Friday, February 12, 2010
11 February '10
Posted before Shabbat
Recently I posted a copy of a letter I wrote to the Union for Reform Judaism (URJ), the Reform movement in America, which criticized it for its support of the New Israel Fund (NIF). I was very pleased to receive a reply from a URJ official which explained its position.
Unfortunately, I don’t have permission to publish the statement. But I can reproduce my response (with some minor editing), which I think will make clear why I was not convinced.
Thank you for the long and considered response. You are right that you haven’t convinced me. Here’s why:
1) Let’s dismiss some straw men. I don’t know who said it, but the idea that ‘without the NIF there would be no Goldstone report’ is preposterous and I certainly don’t hold this position. I also do not think that nothing the NIF does has value; they do make grants to numerous worthwhile groups in addition to the 16 in question. Finally, I was very happy to see Rabbi [Eric] Yoffie’s denunciation of the Goldstone report, and do not doubt your love of Israel or commitment to Jewish values.

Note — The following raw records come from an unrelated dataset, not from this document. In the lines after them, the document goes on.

import Summits.AtomisticToContinuum.HydrodynamicLimit.Theorems.MourreKoopmanChargesLinearToEntropyInBandVisCoreNToolkitC
import Summits.AtomisticToContinuum.HydrodynamicLimit.Theorems.RelayRaceLocalityNearConstantShortTimeHLEntropyPrice
import Summits.AtomisticToContinuum.HydrodynamicLimit.Theorems.JaynesSqueezeBlockGibbsToRelEntropyLedger
import Summits.AtomisticToContinuum.HydrodynamicLimit.Theorems.ImplosionDichotomyHydroLimitInBandWindowBalance
import HarnessLib

/-!
# Route `MourreKoopmanCharges`, crux `LinearToEntropyInBand` (stmt-AtomisticToContinuum-17740), skeleton v7:
# first pieces of stub 4a-ii `stub_windowClauseOfOneBlockInBand` — part B (entropy pricing of the static block inputs)

Support file (`--supports stmt-AtomisticToContinuum-17740`; registered helper `stub_windowClausePricing`; worker of lead
prover-line-…-17740-c5-0, wave 3), companion of part A (`…WindowClausePieces`).  THE EXCHANGE RATES OF
`MesoscopicBlockLD` UNDER THE TRUE LAW (AUDIT-4a § 2 (d), § 3 item 5): from the exponential-moment bounds (ii), resp. (i),
of `MesoscopicBlockLD` under the reference local Gibbs law `ψ` at ONE `(N, s)` — taken as HYPOTHESES, the def is not
assumed — the Gibbs inequality along the flow for a nonnegative static functional
(`NearConstantShortTimeHL.integral_comp_flow_le_klDiv_add_log_of_nonneg`) gives, along the flow started from the local
Gibbs law `P` (`f_s = (Φ_s)_* P`):
* `E_P[dense content ∘ Φ_s] ≤ lam⁻¹ (KL(f_s ‖ ψ) + ε (N+1))` for the `(1 + ‖v − wv(x)‖²)`-weighted dense content of
  (ii) — it prices the NUMBER and the mass / momentum / energy content of the slow-but-dense particles the visible
  functional `visCoreN` drops (`abs_sum_invisible_le` of part A), at the `O(1)` rate `lam₀`;
* `E_P[(N+1) ∫ (ρ̄ − ρ₀)² + ‖m̄ − ρ₀ wv‖² ∘ Φ_s] ≤ a⁻¹ KL(f_s ‖ ψ) + (N+1)(C/k³ + ε)` for the Gaussian-scale block
  fluctuations of (i) — the density / momentum part of the QUADRATIC one-block remainder, Grönwall constant `a₀⁻¹`
  fixed before `ε`.
Integrability is part of the conclusions (second Gaussian moments along the flow,
`EntropyClockDock.integrable_sum_norm_sq_flow`; the visible block fields are bounded by the cone peak); the entropy is
finite by `JaynesSqueezeClosure.klDiv_lawAt_localGibbsLaw_ne_top`.  Nothing here restates the crux, a stub or the
Statement.  References: H.-T. Yau, Lett. Math. Phys. 22 (1991) § 2; C. Kipnis, C. Landim, *Scaling Limits of Interacting
Particle Systems* (1999) App. 1 § 8.
-/

noncomputable section

open MeasureTheory Filter Set
open scoped ENNReal Topology InnerProductSpace BigOperators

2) Regarding the numbers, I deliberately didn’t mention the 92% figure in my letter in order to avoid getting into an arithmetic contest. What Im Tirtzu claimed was that 92% of the footnotes from non-governmental Israeli sources which were judged negative, came from the 16 NGOs. This is correct — or if it’s wrong, we can still say ‘the great majority’. No, they were not entirely responsible for the Goldstone report — but they contributed mightily, especially when you consider the extra weight given to an Israeli source accusing the IDF of crimes.